CLL  - Como surge, para ti, a ideia inicial que gera a narrativa de um livro? Precisas de algum ambiente isolado para desenvolver a história ou situações vivenciadas e/ou relatadas ajudam na construção da trama?

As histórias nascem de um processo cumulativo que acontece na minha imaginação e combina experiênca pessoal, outras leituras, impressões do mundo, histórias que escuto ou testemunho, questionamentos íntimos ou intelectuais. De vez em quando uma dessas histórias vai ficando, ganhando corpo, e eu percebo que há algo ali a ser elaborado e talvez narrado. Sinto que há significado potencial naquela ideia específica. E de repente eu tenho um projeto para um conto ou um romance. Minhas ideias quase nunca surgem de uma decisão de escrever algo. Pelo contrário, a escrita é a resposta a um processo que acontece sozinho e está ligado à minha maneira essencial de me relacionar com o mundo. É irrelevante se estou isolado ou não. O isolamento só pode ser necessário na hora do trabalho da escrita propriamente dita, por uma questão de concentração e foco.

CLL - Enquanto estás escrevendo um livro, já tens o direcionamento da história pronto, programado até o final? Durante a escrita, já fizeste alguma alteração na trama que acabou por contribuir para a direção da narrativa?

Gosto de trabalhar com um esboço completo da história. Procuro ter a trama toda imaginada e rascunhada antes de mergulhar na escrita de um romance. É claro que no processo de escrita o planejamento costuma ser bastante modificado. Ideias novas vão surgindo e coisas que pareciam boas na imaginação ficam ridículas quando colocadas no papel. É preciso planejar para começar, mas a história ganha vida ao ser escrita. Os dois momentos são igualmente importantes para o resultado final.

CLL - Já traduziste diversos livros do inglês para o português. Achas que a literatura contemporânea de língua inglesa recebe a devida atenção do público leitor brasileiro? Existe algum livro, ainda não traduzido para o português, que tenhas lido em inglês e desejado traduzir?

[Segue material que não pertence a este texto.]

import Mathlib
import HarnessLib
import Summits.NavierStokesRegularity.NavierStokesRegularity.Theorems.HalfSpaceWindowDoorCirculationCarryingRigidityConeFluxSubsolution
import Summits.NavierStokesRegularity.NavierStokesRegularity.Theorems.HalfSpaceWindowDoorCirculationCarryingRigidityWholeSpaceMaxPrinciple
import Summits.NavierStokesRegularity.NavierStokesRegularity.Theorems.HalfSpaceWindowDoorCirculationCarryingRigidityAngularMeanDrift
import Literature.Analysis.FluidPDE.MeridianReduction
import Summits.NavierStokesRegularity.NavierStokesRegularity.Theorems.HalfSpaceWindowDoorCirculationCarryingRigidityEddyMeans
import Summits.NavierStokesRegularity.NavierStokesRegularity.Theorems.HalfSpaceWindowDoorCirculationCarryingRigidityTouchingMaxPrinciple
import Summits.NavierStokesRegularity.NavierStokesRegularity.Theorems.HalfSpaceWindowDoorCirculationCarryingRigidityFlatTools
import Summits.NavierStokesRegularity.NavierStokesRegularity.Theorems.HalfSpaceWindowDoorCirculationCarryingRigidityQuietTools
import Summits.NavierStokesRegularity.NavierStokesRegularity.Theorems.HalfSpaceWindowDoorCirculationCarryingRigidityQuietTouching
import Summits.NavierStokesRegularity.NavierStokesRegularity.Theorems.HalfSpaceWindowDoorCirculationCarryingRigidityMovingFrame

/-!
# Route `HalfSpaceWindowDoor`, crux `CirculationCarryingRigidity` (stmt-25311) — line `eddy_covariance`, QUIET barrier in the MOVING FRAME
LEAD ns-hsw-p1 g10, `--supports 25311 --as helper`.  `…QuietBarrier.circ_le_of_quiet_aux` run for the moving profile `W(t,x) = v(t, x + √(−t)y₀)`
of `…MovingFrame` (a vertical axis fixed in SIMILARITY variables; `W` is not door class, but each slice is a slice of a door-class translate).
The only change in the mechanics is the MOVING FLUX `𝒳` of the circle law (`deriv_circ_moving_eq_remainder`), `𝒳 ≤ (‖y₀‖/2)/√(−t)(∮ω₃ dl + |∮ω_r dl|)`
(`movingFlux_le`), absorbed in the drift like the eddy bound: drift constant `B' = B + ‖y₀‖/2`, tube radius `R₁ = 4(B'+C) + R₀ + 1 + 8πC/η₀`.
RESULT `circ_le_of_moving_aux`; W6 ⟸ the moving quiet eddy bound in `…MovingLiouville`.
WHAT THIS IS NOT: not about NS regularity; HYPOTHETICAL blow-up profiles (KNSS ancient mild solutions).  No item is closed here.
-/

noncomputable section

-- the summit and its single sub-problem share the name (CONVENTIONS §1), as in every Theorems file
set_option linter.dupNamespace false

namespace Summit.NavierStokesRegularity.NavierStokesRegularity.Theorems.HalfSpaceWindowDoorCirculationCarryingRigidityMovingBarrier

open MeasureTheory Set Function Filter Topology InnerProductSpace
open scoped RealInnerProductSpace InnerProductSpace Laplacian
open Literature.Analysis Literature.Analysis.UnboundedOperators
open Literature.Analysis.FluidPDE hiding eR
open Summit.NavierStokesRegularity.NavierStokesRegularity.Theorems.HalfSpaceWindowDoorCirculationCarryingRigidityDefs (InDoorClass SignE3 e3)
open Summit.NavierStokesRegularity.NavierStokesRegularity.Theorems.AxisTwistDoorAveragedConeLiouvilleDefs
  (cylPt eT eR circ vortCirc radVortCirc tiltCirc circleTerm meanR meanZ remainder)
open Summit.NavierStokesRegularity.NavierStokesRegularity.Theorems.AveragedConeLiouville.CircleStokes (deriv_circ_eq_vortCirc)
open Summit.NavierStokesRegularity.NavierStokesRegularity.Theorems.AveragedConeLiouville.CircMonotone (circ_nonneg vortCirc_nonneg)
open Summit.NavierStokesRegularity.NavierStokesRegularity.Theorems.HalfSpaceWindowDoorCirculationCarryingRigidityAxisCirculation
  (contDiff_circF isSmoothSpaceTimeOn_circF isSmoothSpaceTimeOn_of_class fderiv_circF_eR laplacian_circF hasDerivAt_circF_time)
open Summit.NavierStokesRegularity.NavierStokesRegularity.Theorems.HalfSpaceWindowDoorCirculationCarryingRigidityTouchingMaxPrinciple
  (le_of_subsolution_touching)
open Summit.NavierStokesRegularity.NavierStokesRegularity.Theorems.HalfSpaceWindowDoorCirculationCarryingRigidityFlatTools
  (norm_drift_le barrier_slack_nonneg barrier_drift_mono far_of_comparison_pos sign_mult)
open Summit.NavierStokesRegularity.NavierStokesRegularity.Theorems.HalfSpaceWindowDoorCirculationCarryingRigidityQuietTools
  (quarter_at_self quarter_mul_sqrt_le_one hasDerivAt_quarter linear_barrier_slack_nonneg continuousOn_quarter_mul_cylRadius
    fderiv_mixed_barrier_dir contDiffAt_mixed_barrier laplacian_mixed_barrier)
open Summit.NavierStokesRegularity.NavierStokesRegularity.Theorems.HalfSpaceWindowDoorCirculationCarryingRigidityQuietTouching
  (circ_integrals_of_touching_lin quiet_r_bound quiet_z_bound)
open Summit.NavierStokesRegularity.NavierStokesRegularity.Theorems.HalfSpaceWindowDoorCirculationCarryingRigidityConeFluxSubsolution
open Summit.NavierStokesRegularity.NavierStokesRegularity.Theorems.HalfSpaceWindowDoorCirculationCarryingRigidityEddyMeans
  (abs_meanR_le abs_meanZ_le fderiv_circF_eZ barrier_upper_bound)
open Summit.NavierStokesRegularity.NavierStokesRegularity.Theorems.HalfSpaceWindowDoorCirculationCarryingRigidityMovingFrame
  (inDoorClass_translate signE3_translate isSmoothSpaceTimeOn_moving deriv_circ_moving_eq_remainder movingFlux_le tube_bddAbove_moving
    continuousOn_comparison_of_smooth)
open Summit.NavierStokesRegularity.NavierStokesRegularity.Theorems.FilamentPinchDoorFilamentPinchLiouvilleFarFieldFlux (curl_comp_add_right)
variable {C : ℝ} {v : ℝ → EuclideanSpace ℝ (Fin 3) → EuclideanSpace ℝ (Fin 3)}
import Literature.Analysis.FluidPDE.ExtremeGrowthBounds
import Literature.Analysis.FunctionSpaces.TorusAgmonExplicit
import Literature.Analysis.FunctionSpaces.TorusEnstrophyOrthogonality
import Literature.Analysis.FunctionSpaces.TorusCalculusProofs
import HarnessLib

/-!
# Discharge of `LuDoering2008_enstrophyRate_le`: `dℰ/dt ≤ 27/(8π⁴ν³) ℰ³` on `T³` — PROVED

Analysis/FluidPDE proof file (theorems only: no definitions, no named facts), sibling of
`ExtremeGrowthBounds.lean`, whose NAMED FACT
`Literature.Analysis.FluidPDE.LuDoering2008_enstrophyRate_le` (Lu–Doering 2008, main analytic
estimate; Doering 2009, eq. (31); Ayala–Protas 2017, eq. (2.7); Ayala 2014, App. A (A.7)–(A.8))
it DISCHARGES:

* `LuDoering2008_enstrophyRate_le_holds : LuDoering2008_enstrophyRate_le` — on the unit 3-torus,
  along every zero-mean classical solution of the unforced Navier–Stokes system on `[a, b]`,
  `a < b`, every one-sided derivative `R` of the enstrophy `ℰ(t) = ½‖∇u(t)‖₂²` within `[a, b]`
  satisfies `R ≤ (27/(8π⁴ν³)) ℰ(t)³`.

The proof is the printed one (Ayala 2014, App. A, pp. 109–112; Doering 2009, §3):
1. the `H¹` balance `dℰ/dt = -ν‖Δu‖₂² + ∫ ⟪(u·∇)u, Δu⟫` (tree:
   `Torus.IsClassicalNSSolutionOn.hasDerivWithinAt_half_gradNormSq`, and uniqueness of one-sided
   derivatives within `[a, b]`);
2. Cauchy–Schwarz: `∫ ⟪(u·∇)u, Δu⟫ ≤ ‖u‖_∞ ‖∇u‖₂ ‖Δu‖₂`
   (`integral_inner_convect_laplacian_le`, with the pointwise `‖(u·∇)u‖ ≤ |u| |∇u|_F`);
3. Agmon's inequality on `T³` with the explicit constant, `‖u‖_∞ ≤ (√2/π) ‖∇u‖₂^{1/2} ‖Δu‖₂^{1/2}`
   for zero-mean fields (Ayala (A.3); tree: `Torus.norm_pow_four_le_agmon_explicit`,
   `FunctionSpaces/TorusAgmonExplicit` — where the lattice sums that the printed derivation replaces
   by integrals are bounded rigorously, `FunctionSpaces/TorusAgmonLatticeSumExplicit`);
4. Young's inequality `C a^{3/2} y^{3/2} − ν y² ≤ 27 C⁴ a⁶/(256 ν³)`, `C⁴ = 4/π⁴`, `a = ‖∇u‖₂`,
   `y = ‖Δu‖₂`, and `a² = 2ℰ`: `27 · 4 · 8 ℰ³/(256 π⁴ ν³) = 27 ℰ³/(8π⁴ν³)` (Ayala (A.8);
   `young_quartic_le`, proved as the polynomial AM–GM `(3p + c)⁴ ≥ 256 p³ c`).

* `Torus.IsClassicalNSSolutionOn.enstrophyRate_le_neg_sq_div_energy_add_cube` — the `K`-form
  with its explicit constant (Ayala 2014, App. A (A.7); Ayala–Protas 2017, eq. (2.6) with `c`
  identified): `R ≤ −ν ℰ²/K + (27/(π⁴ν³)) ℰ³` at times with `K = ½‖u‖₂² > 0` (half the
  dissipation for Young, half bounded below through `‖∇u‖₂⁴ ≤ ‖u‖₂²‖Δu‖₂²`).

The discharge makes the tree's consequences of the fact unconditional: the finite-time majorant
(Ayala–Protas (2.8), `torusEnstrophy_le_luDoeringMajorant`), the energy–enstrophy inequality and
the small-data bound ((2.10)–(2.12), `inv_torusEnstrophy_sub_inv_le`, `torusEnstrophy_le_of_small`),
the blow-up rate (`ExtremeGrowthBlowupRate`), the value-function bound (`ExtremeGrowthValueFunction`),
the product form (`ExtremeGrowthEnergyEnstrophyProduct`) — feed them `LuDoering2008_enstrophyRate_le_holds`.

## Mathlib / tree search

Tree: `Torus.IsClassicalNSSolutionOn.hasDerivWithinAt_half_gradNormSq` (`TorusClassicalH1Balance`),
`Torus.fderiv_apply_eq_sum_partialDeriv` (`TorusCalculusProofs`),
`Torus.isSmooth_sum_norm_sq_partialDeriv` (`TorusEnstrophyOrthogonality`),
`Torus.norm_pow_four_le_agmon_explicit` (`TorusAgmonExplicit`), the sibling discharge pattern of
`ExtremeGrowthVorticityControlProofs`. Mathlib: `Real.sum_mul_le_sqrt_mul_sqrt`,
`integral_mul_le_Lp_mul_Lq_of_nonneg`, `EuclideanSpace.norm_eq`, `pow_le_pow_iff_left₀`.

## References

* L. Lu, C. R. Doering, *Limits on enstrophy growth for solutions of the three-dimensional
  Navier–Stokes equations*, Indiana Univ. Math. J. 57 (2008) 2693–2727. [LuDoering2008]
* C. R. Doering, *The 3D Navier–Stokes problem*, Annu. Rev. Fluid Mech. 41 (2009) 109–128, §3.
  [Doering2009]
* D. Ayala, *Extreme vortex states and singularity formation in incompressible flows*, PhD thesis,
  McMaster Univ. 2014, App. A (A.3), (A.7)–(A.8), pp. 109–112. [Ayala2014Thesis]
* D. Ayala, B. Protas, J. Fluid Mech. 818 (2017) 772–806, eq. (2.7). [AyalaProtas2017]
-/

noncomputable section

open MeasureTheory Set Function Real
open scoped InnerProductSpace RealInnerProductSpace

namespace Literature.Analysis.FluidPDE

open Literature.Analysis.FunctionSpaces

variable {d : Type*} [Fintype d] [DecidableEq d]

/-! ## The pointwise and the integrated Cauchy–Schwarz bounds for the convective term -/

/-- Pointwise bound of the convective derivative by the Frobenius norm of the gradient:
`‖(u·∇)v (x)‖ ≤ ‖u(x)‖ (∑ᵢ ‖∂ᵢ v(x)‖²)^{1/2}` for `C¹` fields (`Dv(x)h = ∑ᵢ hᵢ ∂ᵢv(x)` and
Cauchy–Schwarz in `ℝ^d`). [folklore] -/
private theorem norm_convect_le_norm_mul_sqrt {u v : UnitAddTorus d → EuclideanSpace ℝ d}
    (hv : Torus.IsSmooth v) (x : UnitAddTorus d) :
    ‖Torus.convect u v x‖ ≤ ‖u x‖ * Real.sqrt (∑ i, ‖Torus.partialDeriv i v x‖ ^ 2) := by
  have h1 : Torus.convect u v x = ∑ i, (u x) i • Torus.partialDeriv i v x :=
    Torus.fderiv_apply_eq_sum_partialDeriv (hv.isContDiff (by simp)) x (u x)
  rw [h1]
  calc ‖∑ i, (u x) i • Torus.partialDeriv i v x‖
      ≤ ∑ i, ‖(u x) i • Torus.partialDeriv i v x‖ := norm_sum_le _ _
    _ = ∑ i, |(u x) i| * ‖Torus.partialDeriv i v x‖ := by
        refine Finset.sum_congr rfl fun i _ => ?_
        rw [norm_smul, Real.norm_eq_abs]
    _ ≤ Real.sqrt (∑ i, |(u x) i| ^ 2) * Real.sqrt (∑ i, ‖Torus.partialDeriv i v x‖ ^ 2) :=
        Real.sum_mul_le_sqrt_mul_sqrt _ _ _
    _ = ‖u x‖ * Real.sqrt (∑ i, ‖Torus.partialDeriv i v x‖ ^ 2) := by
        rw [EuclideanSpace.norm_eq]
        simp only [Real.norm_eq_abs]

A literatura de língua inglesa recebe bastante atenção, sim. Além de ser o idioma dominante do mundo ocidental, os países de língua inglesa têm tradições literárias muito fortes que se mantêm relevantes e se reinventam. E um livro que eu adoraria traduzir e nunca foi publicado no Brasil é o Suttree, do Cormac McCarthy. Seria um desafio enorme, mas gosto tanto do romance que encararia com entusiasmo.